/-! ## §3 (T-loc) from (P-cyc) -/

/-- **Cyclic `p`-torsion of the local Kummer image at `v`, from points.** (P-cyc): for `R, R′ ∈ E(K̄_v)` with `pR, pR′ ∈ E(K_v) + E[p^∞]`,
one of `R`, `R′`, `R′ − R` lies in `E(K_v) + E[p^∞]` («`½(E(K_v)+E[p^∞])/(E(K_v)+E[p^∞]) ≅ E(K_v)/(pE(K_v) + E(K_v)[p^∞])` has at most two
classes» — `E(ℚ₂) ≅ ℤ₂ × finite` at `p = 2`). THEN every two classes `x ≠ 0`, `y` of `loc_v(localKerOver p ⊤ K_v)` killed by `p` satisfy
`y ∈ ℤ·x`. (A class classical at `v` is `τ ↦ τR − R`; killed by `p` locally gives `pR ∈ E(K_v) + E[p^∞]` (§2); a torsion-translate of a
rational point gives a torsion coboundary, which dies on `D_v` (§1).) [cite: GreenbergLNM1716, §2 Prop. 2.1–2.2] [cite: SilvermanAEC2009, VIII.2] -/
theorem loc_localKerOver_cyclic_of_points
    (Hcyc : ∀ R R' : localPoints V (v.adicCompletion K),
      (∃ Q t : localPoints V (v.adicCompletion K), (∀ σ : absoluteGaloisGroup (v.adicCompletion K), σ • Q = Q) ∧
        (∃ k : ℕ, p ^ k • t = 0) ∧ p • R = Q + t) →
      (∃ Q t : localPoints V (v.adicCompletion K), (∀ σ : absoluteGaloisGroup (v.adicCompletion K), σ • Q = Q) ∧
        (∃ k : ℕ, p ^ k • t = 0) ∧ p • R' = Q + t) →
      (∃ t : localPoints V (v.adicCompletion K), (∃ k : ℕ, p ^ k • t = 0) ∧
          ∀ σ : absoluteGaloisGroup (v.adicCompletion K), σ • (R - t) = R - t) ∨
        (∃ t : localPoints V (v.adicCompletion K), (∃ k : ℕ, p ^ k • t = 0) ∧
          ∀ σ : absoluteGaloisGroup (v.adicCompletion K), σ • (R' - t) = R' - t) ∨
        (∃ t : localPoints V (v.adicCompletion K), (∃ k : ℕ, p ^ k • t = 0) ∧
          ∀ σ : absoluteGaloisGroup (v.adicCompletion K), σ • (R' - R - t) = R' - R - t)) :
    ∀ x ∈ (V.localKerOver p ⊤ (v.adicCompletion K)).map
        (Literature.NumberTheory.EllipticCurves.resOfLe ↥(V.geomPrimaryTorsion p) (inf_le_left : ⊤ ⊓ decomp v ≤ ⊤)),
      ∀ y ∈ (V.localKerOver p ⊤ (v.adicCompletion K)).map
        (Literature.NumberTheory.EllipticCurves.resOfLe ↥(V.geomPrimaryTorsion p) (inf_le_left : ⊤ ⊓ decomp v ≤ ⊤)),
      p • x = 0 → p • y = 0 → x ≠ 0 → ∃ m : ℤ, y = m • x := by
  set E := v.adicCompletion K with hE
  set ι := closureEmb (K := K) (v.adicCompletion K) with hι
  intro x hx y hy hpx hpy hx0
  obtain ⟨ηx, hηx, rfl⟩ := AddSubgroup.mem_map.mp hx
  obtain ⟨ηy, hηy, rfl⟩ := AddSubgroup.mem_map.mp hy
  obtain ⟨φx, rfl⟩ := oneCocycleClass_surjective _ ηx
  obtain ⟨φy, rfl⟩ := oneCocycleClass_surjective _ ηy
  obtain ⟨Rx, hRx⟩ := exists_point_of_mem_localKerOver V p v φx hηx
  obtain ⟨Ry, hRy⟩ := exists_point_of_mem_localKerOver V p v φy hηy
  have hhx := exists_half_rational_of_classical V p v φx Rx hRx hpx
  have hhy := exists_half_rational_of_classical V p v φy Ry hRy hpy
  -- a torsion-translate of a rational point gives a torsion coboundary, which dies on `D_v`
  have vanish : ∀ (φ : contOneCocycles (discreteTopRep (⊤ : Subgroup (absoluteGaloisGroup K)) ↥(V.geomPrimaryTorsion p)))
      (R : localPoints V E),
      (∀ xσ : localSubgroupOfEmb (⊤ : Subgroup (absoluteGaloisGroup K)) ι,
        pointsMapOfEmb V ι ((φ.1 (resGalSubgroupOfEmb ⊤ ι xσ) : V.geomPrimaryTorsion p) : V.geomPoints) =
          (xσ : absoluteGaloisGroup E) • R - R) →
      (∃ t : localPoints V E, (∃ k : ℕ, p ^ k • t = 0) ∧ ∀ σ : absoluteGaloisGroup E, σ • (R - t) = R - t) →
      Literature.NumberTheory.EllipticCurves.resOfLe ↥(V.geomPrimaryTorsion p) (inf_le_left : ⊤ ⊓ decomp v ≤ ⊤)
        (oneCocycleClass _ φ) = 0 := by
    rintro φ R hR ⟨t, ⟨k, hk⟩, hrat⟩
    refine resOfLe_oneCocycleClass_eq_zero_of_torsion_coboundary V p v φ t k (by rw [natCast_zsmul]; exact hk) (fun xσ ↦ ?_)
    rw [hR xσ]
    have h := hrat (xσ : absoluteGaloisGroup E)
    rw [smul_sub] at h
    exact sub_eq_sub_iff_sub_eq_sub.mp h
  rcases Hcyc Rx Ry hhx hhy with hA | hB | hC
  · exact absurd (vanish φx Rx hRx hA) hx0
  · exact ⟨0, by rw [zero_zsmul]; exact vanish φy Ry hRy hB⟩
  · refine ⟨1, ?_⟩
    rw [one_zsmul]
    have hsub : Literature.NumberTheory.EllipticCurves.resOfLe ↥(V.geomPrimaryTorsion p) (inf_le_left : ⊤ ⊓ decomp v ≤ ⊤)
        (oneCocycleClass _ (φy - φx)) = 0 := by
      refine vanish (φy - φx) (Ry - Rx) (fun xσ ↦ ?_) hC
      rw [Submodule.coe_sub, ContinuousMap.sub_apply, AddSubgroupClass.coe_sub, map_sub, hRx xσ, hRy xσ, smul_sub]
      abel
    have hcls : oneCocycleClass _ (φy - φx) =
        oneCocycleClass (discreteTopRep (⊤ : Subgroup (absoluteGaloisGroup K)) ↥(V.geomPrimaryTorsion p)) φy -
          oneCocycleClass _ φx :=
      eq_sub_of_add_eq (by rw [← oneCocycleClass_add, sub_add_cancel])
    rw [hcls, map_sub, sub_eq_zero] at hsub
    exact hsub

==*==

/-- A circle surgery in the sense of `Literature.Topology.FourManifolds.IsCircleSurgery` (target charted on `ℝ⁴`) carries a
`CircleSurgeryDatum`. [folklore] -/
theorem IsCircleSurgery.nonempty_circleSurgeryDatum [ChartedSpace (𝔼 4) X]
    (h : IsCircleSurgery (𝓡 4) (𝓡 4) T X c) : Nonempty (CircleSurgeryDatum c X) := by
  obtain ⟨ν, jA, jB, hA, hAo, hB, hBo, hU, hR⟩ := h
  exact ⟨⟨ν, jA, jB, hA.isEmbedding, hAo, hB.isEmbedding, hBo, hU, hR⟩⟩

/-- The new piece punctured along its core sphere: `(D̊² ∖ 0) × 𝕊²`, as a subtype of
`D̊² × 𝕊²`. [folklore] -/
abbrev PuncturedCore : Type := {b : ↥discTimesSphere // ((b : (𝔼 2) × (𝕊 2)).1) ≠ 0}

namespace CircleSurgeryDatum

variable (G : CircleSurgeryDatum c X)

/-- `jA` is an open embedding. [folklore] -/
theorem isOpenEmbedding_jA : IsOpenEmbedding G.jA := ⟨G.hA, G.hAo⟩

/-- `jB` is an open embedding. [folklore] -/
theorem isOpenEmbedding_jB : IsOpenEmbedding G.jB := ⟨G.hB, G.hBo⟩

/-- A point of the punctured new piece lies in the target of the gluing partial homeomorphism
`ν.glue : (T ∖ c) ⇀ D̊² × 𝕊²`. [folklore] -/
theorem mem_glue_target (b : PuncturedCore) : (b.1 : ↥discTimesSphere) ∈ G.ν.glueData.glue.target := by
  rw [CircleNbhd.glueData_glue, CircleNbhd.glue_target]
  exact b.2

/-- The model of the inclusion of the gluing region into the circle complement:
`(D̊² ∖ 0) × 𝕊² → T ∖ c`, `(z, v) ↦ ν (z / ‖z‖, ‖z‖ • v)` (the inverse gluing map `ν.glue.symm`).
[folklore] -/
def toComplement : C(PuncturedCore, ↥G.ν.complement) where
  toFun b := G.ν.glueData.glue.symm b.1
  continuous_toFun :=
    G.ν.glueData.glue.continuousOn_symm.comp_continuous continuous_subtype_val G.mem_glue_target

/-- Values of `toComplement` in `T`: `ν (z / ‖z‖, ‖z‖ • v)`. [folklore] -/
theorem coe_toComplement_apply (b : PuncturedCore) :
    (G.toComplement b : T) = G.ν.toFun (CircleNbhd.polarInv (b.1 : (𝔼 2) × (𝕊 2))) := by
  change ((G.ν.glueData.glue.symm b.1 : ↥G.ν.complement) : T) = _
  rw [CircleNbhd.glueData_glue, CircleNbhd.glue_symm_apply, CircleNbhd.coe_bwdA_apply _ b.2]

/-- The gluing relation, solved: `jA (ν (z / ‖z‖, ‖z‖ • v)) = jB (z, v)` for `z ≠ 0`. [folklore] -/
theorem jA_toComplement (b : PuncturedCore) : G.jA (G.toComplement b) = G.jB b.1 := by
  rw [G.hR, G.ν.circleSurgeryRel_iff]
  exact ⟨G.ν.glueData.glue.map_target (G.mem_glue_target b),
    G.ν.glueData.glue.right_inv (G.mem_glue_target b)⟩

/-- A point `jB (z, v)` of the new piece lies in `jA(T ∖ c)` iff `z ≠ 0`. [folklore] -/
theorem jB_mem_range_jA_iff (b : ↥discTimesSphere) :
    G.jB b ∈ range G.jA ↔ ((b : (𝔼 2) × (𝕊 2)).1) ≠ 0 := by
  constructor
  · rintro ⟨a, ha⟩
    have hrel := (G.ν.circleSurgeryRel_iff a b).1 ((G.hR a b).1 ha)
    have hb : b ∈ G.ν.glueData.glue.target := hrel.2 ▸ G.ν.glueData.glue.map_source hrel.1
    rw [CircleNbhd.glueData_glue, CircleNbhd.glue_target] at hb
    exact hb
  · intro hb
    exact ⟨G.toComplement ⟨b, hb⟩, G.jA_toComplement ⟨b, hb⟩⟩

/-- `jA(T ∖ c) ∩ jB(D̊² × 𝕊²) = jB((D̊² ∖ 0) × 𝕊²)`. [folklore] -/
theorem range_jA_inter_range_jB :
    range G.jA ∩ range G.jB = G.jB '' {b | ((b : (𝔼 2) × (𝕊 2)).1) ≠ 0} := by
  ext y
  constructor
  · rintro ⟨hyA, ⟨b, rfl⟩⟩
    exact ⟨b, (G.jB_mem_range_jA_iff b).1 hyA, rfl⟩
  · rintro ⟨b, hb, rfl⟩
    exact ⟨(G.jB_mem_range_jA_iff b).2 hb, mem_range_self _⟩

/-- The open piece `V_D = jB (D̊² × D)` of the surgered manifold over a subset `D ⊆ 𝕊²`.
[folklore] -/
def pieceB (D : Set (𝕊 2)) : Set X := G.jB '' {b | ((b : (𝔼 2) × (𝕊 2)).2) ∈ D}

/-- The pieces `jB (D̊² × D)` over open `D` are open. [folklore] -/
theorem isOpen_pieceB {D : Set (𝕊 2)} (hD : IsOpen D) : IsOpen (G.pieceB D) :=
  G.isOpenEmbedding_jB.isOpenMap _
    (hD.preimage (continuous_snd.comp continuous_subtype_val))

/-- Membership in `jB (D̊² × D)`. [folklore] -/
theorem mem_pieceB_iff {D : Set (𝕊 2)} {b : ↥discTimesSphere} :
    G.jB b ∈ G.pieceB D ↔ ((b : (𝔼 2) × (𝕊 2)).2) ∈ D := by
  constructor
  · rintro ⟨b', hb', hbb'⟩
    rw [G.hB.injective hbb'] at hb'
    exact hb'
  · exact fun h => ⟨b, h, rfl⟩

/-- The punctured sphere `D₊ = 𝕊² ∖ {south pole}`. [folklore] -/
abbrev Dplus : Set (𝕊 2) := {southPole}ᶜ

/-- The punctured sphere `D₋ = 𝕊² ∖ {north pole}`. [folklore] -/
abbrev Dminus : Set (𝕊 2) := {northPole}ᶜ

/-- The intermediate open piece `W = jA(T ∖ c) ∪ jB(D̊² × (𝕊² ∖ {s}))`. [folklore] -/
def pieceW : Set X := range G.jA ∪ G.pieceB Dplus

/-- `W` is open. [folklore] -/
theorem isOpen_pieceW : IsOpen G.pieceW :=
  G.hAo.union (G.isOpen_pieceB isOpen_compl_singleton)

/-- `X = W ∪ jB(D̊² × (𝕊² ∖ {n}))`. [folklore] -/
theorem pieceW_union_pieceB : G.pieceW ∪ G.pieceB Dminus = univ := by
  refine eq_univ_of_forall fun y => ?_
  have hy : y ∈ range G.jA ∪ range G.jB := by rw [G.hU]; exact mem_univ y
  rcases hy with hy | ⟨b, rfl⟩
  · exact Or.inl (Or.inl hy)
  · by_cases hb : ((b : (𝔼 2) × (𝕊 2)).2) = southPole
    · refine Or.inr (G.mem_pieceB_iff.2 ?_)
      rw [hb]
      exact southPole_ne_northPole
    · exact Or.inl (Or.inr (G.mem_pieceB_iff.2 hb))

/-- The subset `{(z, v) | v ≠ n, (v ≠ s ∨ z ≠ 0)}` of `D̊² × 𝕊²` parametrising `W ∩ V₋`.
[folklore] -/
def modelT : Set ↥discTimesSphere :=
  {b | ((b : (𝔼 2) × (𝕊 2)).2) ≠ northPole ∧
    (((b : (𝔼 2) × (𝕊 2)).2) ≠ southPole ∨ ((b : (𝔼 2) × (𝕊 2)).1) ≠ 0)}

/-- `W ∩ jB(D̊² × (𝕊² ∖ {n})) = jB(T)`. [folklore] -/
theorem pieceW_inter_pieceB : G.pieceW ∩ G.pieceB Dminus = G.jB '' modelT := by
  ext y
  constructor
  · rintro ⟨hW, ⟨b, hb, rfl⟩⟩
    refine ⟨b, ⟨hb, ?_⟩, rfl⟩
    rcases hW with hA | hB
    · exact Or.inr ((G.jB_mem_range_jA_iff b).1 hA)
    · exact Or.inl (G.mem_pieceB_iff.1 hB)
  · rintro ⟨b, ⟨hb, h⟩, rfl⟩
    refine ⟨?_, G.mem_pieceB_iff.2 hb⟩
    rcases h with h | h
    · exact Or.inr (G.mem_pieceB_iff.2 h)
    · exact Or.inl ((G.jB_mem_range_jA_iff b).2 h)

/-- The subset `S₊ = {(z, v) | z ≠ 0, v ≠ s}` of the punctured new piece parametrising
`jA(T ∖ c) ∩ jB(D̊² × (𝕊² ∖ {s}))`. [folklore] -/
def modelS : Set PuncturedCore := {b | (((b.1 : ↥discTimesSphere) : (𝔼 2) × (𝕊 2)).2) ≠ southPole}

==*==

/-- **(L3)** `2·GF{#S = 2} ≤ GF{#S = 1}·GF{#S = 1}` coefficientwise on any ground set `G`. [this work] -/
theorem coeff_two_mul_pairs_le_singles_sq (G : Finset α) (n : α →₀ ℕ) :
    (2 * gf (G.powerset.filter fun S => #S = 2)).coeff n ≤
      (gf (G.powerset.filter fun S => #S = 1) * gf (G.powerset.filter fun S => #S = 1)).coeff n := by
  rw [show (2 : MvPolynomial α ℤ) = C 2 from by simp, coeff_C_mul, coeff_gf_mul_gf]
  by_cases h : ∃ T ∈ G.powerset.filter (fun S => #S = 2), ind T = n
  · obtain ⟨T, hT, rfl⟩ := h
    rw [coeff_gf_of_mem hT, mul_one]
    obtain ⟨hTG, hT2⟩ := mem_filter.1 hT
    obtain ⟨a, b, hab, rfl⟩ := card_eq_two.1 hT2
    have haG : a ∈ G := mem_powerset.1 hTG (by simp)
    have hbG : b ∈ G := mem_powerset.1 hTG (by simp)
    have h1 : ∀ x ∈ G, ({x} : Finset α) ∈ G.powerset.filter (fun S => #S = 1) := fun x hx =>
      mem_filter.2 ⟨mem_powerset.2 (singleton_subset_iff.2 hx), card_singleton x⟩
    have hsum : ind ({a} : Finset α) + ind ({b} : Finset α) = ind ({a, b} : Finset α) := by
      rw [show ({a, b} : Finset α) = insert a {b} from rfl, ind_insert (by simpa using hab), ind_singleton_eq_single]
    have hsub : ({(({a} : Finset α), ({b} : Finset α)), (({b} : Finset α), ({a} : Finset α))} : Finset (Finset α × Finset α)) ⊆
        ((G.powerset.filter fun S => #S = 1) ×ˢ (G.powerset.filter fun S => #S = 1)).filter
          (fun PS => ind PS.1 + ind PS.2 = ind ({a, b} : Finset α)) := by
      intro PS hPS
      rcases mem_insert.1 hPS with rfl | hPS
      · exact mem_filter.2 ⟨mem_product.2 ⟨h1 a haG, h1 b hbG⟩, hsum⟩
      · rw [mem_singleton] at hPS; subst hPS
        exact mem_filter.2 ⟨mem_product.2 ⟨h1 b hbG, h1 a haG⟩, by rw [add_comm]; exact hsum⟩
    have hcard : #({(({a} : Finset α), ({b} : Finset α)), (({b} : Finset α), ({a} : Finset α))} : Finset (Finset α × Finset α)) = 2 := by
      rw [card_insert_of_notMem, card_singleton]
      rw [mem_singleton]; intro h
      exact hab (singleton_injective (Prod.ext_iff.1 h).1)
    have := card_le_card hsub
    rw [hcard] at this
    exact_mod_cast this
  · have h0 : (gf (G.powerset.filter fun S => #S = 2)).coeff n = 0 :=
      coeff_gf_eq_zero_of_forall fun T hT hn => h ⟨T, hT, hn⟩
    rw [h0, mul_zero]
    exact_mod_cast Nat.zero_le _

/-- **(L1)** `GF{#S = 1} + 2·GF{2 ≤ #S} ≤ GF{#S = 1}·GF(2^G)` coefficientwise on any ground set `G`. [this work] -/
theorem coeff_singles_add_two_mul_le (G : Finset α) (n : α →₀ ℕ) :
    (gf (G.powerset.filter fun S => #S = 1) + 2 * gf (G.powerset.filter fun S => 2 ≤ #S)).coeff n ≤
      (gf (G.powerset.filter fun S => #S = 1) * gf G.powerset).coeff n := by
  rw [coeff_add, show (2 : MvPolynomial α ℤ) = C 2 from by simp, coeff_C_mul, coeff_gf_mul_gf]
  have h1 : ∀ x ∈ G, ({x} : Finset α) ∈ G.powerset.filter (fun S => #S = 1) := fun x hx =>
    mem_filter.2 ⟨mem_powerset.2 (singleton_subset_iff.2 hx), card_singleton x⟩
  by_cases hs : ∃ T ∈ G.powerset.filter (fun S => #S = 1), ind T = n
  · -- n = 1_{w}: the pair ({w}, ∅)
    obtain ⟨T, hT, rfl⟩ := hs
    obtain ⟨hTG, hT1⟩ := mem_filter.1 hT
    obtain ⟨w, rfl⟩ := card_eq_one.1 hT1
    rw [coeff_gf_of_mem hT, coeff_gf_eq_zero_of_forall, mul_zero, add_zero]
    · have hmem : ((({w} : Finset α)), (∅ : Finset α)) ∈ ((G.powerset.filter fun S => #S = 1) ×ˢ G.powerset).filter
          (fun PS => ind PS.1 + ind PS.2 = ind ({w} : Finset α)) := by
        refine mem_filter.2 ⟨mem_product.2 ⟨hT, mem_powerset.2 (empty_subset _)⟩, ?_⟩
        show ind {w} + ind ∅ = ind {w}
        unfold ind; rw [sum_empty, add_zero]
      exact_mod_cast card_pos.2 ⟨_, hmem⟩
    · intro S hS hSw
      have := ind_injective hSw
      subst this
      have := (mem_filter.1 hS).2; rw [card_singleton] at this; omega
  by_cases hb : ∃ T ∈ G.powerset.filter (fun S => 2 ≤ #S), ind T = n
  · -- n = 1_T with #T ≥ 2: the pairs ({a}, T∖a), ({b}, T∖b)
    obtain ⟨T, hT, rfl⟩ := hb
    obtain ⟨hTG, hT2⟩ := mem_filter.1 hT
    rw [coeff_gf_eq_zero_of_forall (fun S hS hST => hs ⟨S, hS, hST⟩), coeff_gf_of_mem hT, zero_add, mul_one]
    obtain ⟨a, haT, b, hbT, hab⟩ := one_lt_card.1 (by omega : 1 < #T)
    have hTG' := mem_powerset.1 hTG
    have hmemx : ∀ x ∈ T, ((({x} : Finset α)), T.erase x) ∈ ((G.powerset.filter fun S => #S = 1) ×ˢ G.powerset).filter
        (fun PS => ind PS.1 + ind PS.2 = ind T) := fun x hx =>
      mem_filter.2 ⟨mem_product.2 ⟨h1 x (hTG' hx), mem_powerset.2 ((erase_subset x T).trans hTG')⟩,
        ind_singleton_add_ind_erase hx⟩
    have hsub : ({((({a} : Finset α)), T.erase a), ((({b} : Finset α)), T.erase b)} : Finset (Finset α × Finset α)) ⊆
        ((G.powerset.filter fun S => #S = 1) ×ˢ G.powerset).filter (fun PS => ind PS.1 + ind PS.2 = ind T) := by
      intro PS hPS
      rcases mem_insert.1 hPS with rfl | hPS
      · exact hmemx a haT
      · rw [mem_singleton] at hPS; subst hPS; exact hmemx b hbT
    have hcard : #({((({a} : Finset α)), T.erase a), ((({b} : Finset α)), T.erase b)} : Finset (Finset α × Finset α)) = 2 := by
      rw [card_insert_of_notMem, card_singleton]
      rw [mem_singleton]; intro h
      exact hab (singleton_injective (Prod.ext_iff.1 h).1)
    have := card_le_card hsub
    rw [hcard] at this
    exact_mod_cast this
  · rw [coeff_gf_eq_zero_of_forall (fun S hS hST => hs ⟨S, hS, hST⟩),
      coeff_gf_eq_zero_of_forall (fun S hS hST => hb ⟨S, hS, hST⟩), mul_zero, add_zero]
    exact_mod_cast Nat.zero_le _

==*==

- _REQUIRED ACTION_
What you give back should be exactly the lines of the data above from the line with "a subtype of" through the line with "change ((G.ν.glueData.glue.symm b.1", both of those included, and nothing more.

- _ANSWER TO THIS EXERCISE_
/-- The new piece punctured along its core sphere: `(D̊² ∖ 0) × 𝕊²`, as a subtype of
`D̊² × 𝕊²`. [folklore] -/
abbrev PuncturedCore : Type := {b : ↥discTimesSphere // ((b : (𝔼 2) × (𝕊 2)).1) ≠ 0}

namespace CircleSurgeryDatum

variable (G : CircleSurgeryDatum c X)

/-- `jA` is an open embedding. [folklore] -/
theorem isOpenEmbedding_jA : IsOpenEmbedding G.jA := ⟨G.hA, G.hAo⟩

/-- `jB` is an open embedding. [folklore] -/
theorem isOpenEmbedding_jB : IsOpenEmbedding G.jB := ⟨G.hB, G.hBo⟩

/-- A point of the punctured new piece lies in the target of the gluing partial homeomorphism
`ν.glue : (T ∖ c) ⇀ D̊² × 𝕊²`. [folklore] -/
theorem mem_glue_target (b : PuncturedCore) : (b.1 : ↥discTimesSphere) ∈ G.ν.glueData.glue.target := by
  rw [CircleNbhd.glueData_glue, CircleNbhd.glue_target]
  exact b.2

/-- The model of the inclusion of the gluing region into the circle complement:
`(D̊² ∖ 0) × 𝕊² → T ∖ c`, `(z, v) ↦ ν (z / ‖z‖, ‖z‖ • v)` (the inverse gluing map `ν.glue.symm`).
[folklore] -/
def toComplement : C(PuncturedCore, ↥G.ν.complement) where
  toFun b := G.ν.glueData.glue.symm b.1
  continuous_toFun :=
    G.ν.glueData.glue.continuousOn_symm.comp_continuous continuous_subtype_val G.mem_glue_target

/-- Values of `toComplement` in `T`: `ν (z / ‖z‖, ‖z‖ • v)`. [folklore] -/
theorem coe_toComplement_apply (b : PuncturedCore) :
    (G.toComplement b : T) = G.ν.toFun (CircleNbhd.polarInv (b.1 : (𝔼 2) × (𝕊 2))) := by
  change ((G.ν.glueData.glue.symm b.1 : ↥G.ν.complement) : T) = _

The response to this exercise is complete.